Get Started + library_name is a conditional combo. Many authors paste a pip install snippet into a README without declaring which library the model is built against. That is partial documentation — a downstream user reads the snippet and still has to guess whether the model wants transformers, vllm, diffusers, or something else. Dokima awards the one-point Get Started bonus only when both signals are present together: the README has a "How to Get Started" section AND the model has either a library_name tag or a populated pipeline_tag. The combo rewards coherent documentation rather than isolated documentation.

Datasets resolution is a three-tier ladder. Authors declare datasets in the cardData.datasets field of the YAML frontmatter. Dokima takes each declared id and asks Hugging Face whether that id resolves to a real Hub-hosted dataset. A model that declares glue and the id resolves on the Hub earns the full two points; a model that declares internal-corpus-v3 (a real dataset, but not on the Hub) earns one point because the author at least documented the source; a model that declares no datasets earns zero. This is content-addressable provenance: the higher tier requires the dataset itself to be inspectable, not just named.
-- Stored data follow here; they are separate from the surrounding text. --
import Summits.QuantumFields.GaugeBoot.TiltedBoxLimitInvariance
import Summits.QuantumFields.GaugeBoot.TiltedLatticeAxisSwap
import HarnessLib

/-!
# Infinite-volume limit points of the 45°-tilted boxes, part 12: permutations of the transverse axes

HONEST FRAMING (cell `pub-gaugeboot`, page 1 of every file): the venture produces certified bounds
on lattice expectations at stated coupling, gauge group, dimension and torus size; NOT a mass gap,
NOT a continuum limit, NOT a string tension; NOT Yang–Mills-summit-bearing (barriers
`FixedCouplingUltralocality`, `PerturbativeInvisibility`). A structural symmetry fact about a class
of infinite-volume Wilson states; nothing else is claimed.

## Content

`TiltedBoxLimitInvariance.lean` gives invariance of every tilted limit point
`μ ∈ tiltedBoxLimitPoints d i j ρ β` under the transposition `(i j)` of the two tilted axes and under
all coordinate reflections. Here the transpositions `(k l)` of two TRANSVERSE axes `k, l ∉ {i, j}`
(both of period `2(Q + 2)` in every box of the family, so `Γ` is invariant and the box measure too,
`tiltedBox_integral_comp_axisSwap`, `TiltedLatticeAxisSwap.lean`):

* `tiltedLift_configSwap_transverse` — the lift intertwines the box axis swap `tiltedAxisSwap` with
  `configDiagSwapZd k l = configPerm (k l)` of `ClassB.lean`;
* **`measurePreserving_configPerm_swap_transverse_of_mem_tiltedBoxLimitPoints`** — `μ` is invariant
  under `configPerm (Equiv.swap k l)` for all `k, l ∉ {i, j}` (and trivially for `k = l`).

Together with `(i j)` these transpositions generate the stabiliser of the pair `{i, j}` in the
symmetric group of the axes — the axis-permutation symmetry a tilted-box SDP may quotient by (the
`permInvariant` field of `ClassBState` restricted to that stabiliser; the generation statement itself
is not spelled out here).

References: J. Fröhlich, R. Israel, E. H. Lieb, B. Simon, J. Stat. Phys. 22 (1980) 297, §3.
-/

noncomputable section

open MeasureTheory Filter Topology
open Literature.Probability.LatticeModels (Site)
open Literature.MathematicalPhysics.QuantumLattice

namespace Summit.QuantumFields.GaugeBoot

namespace TiltedRP

variable {d : ℕ} {i j k l : Fin d} {N : ℕ}

/-- **Transverse axis swaps**: the lift carries the box swap of the axes `k, l ∉ {i, j}` to
`configDiagSwapZd k l` (the axis transposition `(k l)` of `ℤ^d` configurations). -/
theorem tiltedLift_configSwap_transverse {Mu Mv L : ℕ} {G : Type*} (hki : k ≠ i) (hkj : k ≠ j)
    (hli : l ≠ i) (hlj : l ≠ j) (U : Config (TiltedSite d i j Mu Mv L) d G) :
    tiltedLift d i j Mu Mv L (configSwap k l (tiltedAxisSwap d Mu Mv L hki hkj hli hlj) U) =
      configDiagSwapZd k l (tiltedLift d i j Mu Mv L U) := by
  funext e
  simp only [tiltedLift_apply, configSwap, configDiagSwapZd, linkSwap_mk, tiltedAxisSwap_mk,
    swapHom_eq_zdDiagSwap]

variable {G : Type*} [Group G] [TopologicalSpace G] [IsTopologicalGroup G] [CompactSpace G]
  [MeasurableSpace G] [BorelSpace G] [SecondCountableTopology G]
variable (ρ : G →* Matrix (Fin N) (Fin N) ℂ)

/-- **Box step**: `∫ F(configDiagSwapZd k l (tiltedLift U)) dμ_β = ∫ F(tiltedLift U) dμ_β` for
`k, l ∉ {i, j}` on every box. -/
theorem integral_comp_configDiagSwapZd_transverse_tiltedLift {Mu Mv L : ℕ} [NeZero Mu] [NeZero Mv]
    [NeZero L] (hki : k ≠ i) (hkj : k ≠ j) (hli : l ≠ i) (hlj : l ≠ j) (hρ : Continuous ρ) (β : ℝ)
    {F : LGConfig d G → ℝ} (hFm : Measurable F) :
    ∫ U, F (configDiagSwapZd k l (tiltedLift d i j Mu Mv L U)) ∂(gibbs ρ (tiltedUnit d i j Mu Mv L) β) =
      ∫ U, F (tiltedLift d i j Mu Mv L U) ∂(gibbs ρ (tiltedUnit d i j Mu Mv L) β) := by
  simp_rw [← tiltedLift_configSwap_transverse hki hkj hli hlj]
  exact tiltedBox_integral_comp_axisSwap ρ hki hkj hli hlj hρ β
    (hFm.comp (measurable_tiltedLift d i j Mu Mv L))

variable [T2Space G]

/-- **Every tilted limit point is invariant under the transposition of two transverse axes**
`k, l ∉ {i, j}`. -/
theorem map_configDiagSwapZd_transverse_eq_of_mem_tiltedBoxLimitPoints (hki : k ≠ i) (hkj : k ≠ j)
    (hli : l ≠ i) (hlj : l ≠ j) (hρ : Continuous ρ) {β : ℝ} {μ : Measure (LGConfig d G)}
    (hμ : μ ∈ tiltedBoxLimitPoints d i j ρ β) :
    μ.map (configDiagSwapZd k l) = μ := by
  obtain ⟨M, Q, -, -, h⟩ := hμ
  exact h.map_eq_of_eventually DiagRP.measurable_configDiagSwapZd (continuous_configDiagSwapZd k l)
    (fun F S hFS => ⟨_, isCylinder_comp_configDiagSwapZd hFS k l⟩)
    fun F S _ hFc _ => Eventually.of_forall fun n =>
      integral_comp_configDiagSwapZd_transverse_tiltedLift ρ hki hkj hli hlj hρ β hFc.measurable

/-- **Axis-permutation invariance for the transpositions of transverse axes**: for `k, l ∉ {i, j}`,
`configPerm (Equiv.swap k l)` preserves every tilted limit point. With
`measurePreserving_configPerm_swap_of_mem_tiltedBoxLimitPoints` (the transposition `(i j)`) these
generate the stabiliser of `{i, j}` among the axis permutations. -/
theorem measurePreserving_configPerm_swap_transverse_of_mem_tiltedBoxLimitPoints (hki : k ≠ i)
    (hkj : k ≠ j) (hli : l ≠ i) (hlj : l ≠ j) (hρ : Continuous ρ) {β : ℝ}
    {μ : Measure (LGConfig d G)} (hμ : μ ∈ tiltedBoxLimitPoints d i j ρ β) :
    MeasurePreserving (configPerm (G := G) (Equiv.swap k l)) μ μ := by
  rw [← configDiagSwapZd_eq_configPerm_swap]
  exact ⟨DiagRP.measurable_configDiagSwapZd,
    map_configDiagSwapZd_transverse_eq_of_mem_tiltedBoxLimitPoints ρ hki hkj hli hlj hρ hμ⟩

end TiltedRP

end Summit.QuantumFields.GaugeBoot
import Summits.HubbardSuperconductivity.HubbardSuperconductivity.Theorems.AnisotropyChordTransferFibre3FinXDEvalW

/-!
# Route `AnisotropyChord` / H0 rotor rung: FIN per-`L` SIDE-CONDITION cell facts, `L = 24` (GM₃ cells 60–60)

Kernel facts `sdCellAnyZ 24 (49/50) 20 la lb (c, bn, aD) = true` (regime clause `mHole ≥ 0 ∧ facMI·η·(aD + b/(2+cos θ)) < c` on the cell, or vacuity), g5's `xbEval` objects, `decide +kernel`.
Prover seat `hubbard-h0-rotor-p3` g7; helper for piece A = stmt-HubbardSuperconductivity-23918 of rung 19089 (`--supports`, helper class).
WHAT THIS IS NOT: nothing here proves superconductivity in the Hubbard model (rotor TARGET as worded stays FALSE, g15 verdict); kernel facts /
assembly for ONE conditional reduction at one `L`.
-/

set_option linter.dupNamespace false
set_option autoImplicit false

namespace Summit.HubbardSuperconductivity.HubbardSuperconductivity.Theorems.AnisotropyChord.Transfer.Fibre3

namespace FinXD

/-- side-condition cell `[409254070850534, 419485422621798]` of `L = 24` (`cert`). [folklore] -/
theorem sd24_60 : sdCellAnyZ 24 (49/50 : ℚ) 20 409254070850534 419485422621798 ((11/20 : ℚ), (12 : ℕ), (9/100 : ℚ)) = true := by (rw [← sdCellAnyZW_eq]; decide +kernel)

end FinXD

end Summit.HubbardSuperconductivity.HubbardSuperconductivity.Theorems.AnisotropyChord.Transfer.Fibre3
The integer point allocation here flatten an internal half-point tier from the design discussion (free-prose dataset mentions in the README that don't appear in cardData.datasets). Detecting those mentions reliably needs a regex sweep over the prose against a curated dataset-name list — that piece ships in a subsequent recalibration. Until then, free-prose dataset mentions floor to zero and the integer-tier scoring is what is published. Calling this out so authors who read the methodology before reading their score know exactly why their cardData.datasets-empty model loses the point.

No-card behaviour: if no README exists at all and cardData is empty, every sub-check fails and the dimension scores 0/20. If the README exists but exceeds the parser size cap (1 MB), the existence sub-rule fires but the section sub-rules score zero — the model is documented but not in a form Dokima can read at scale.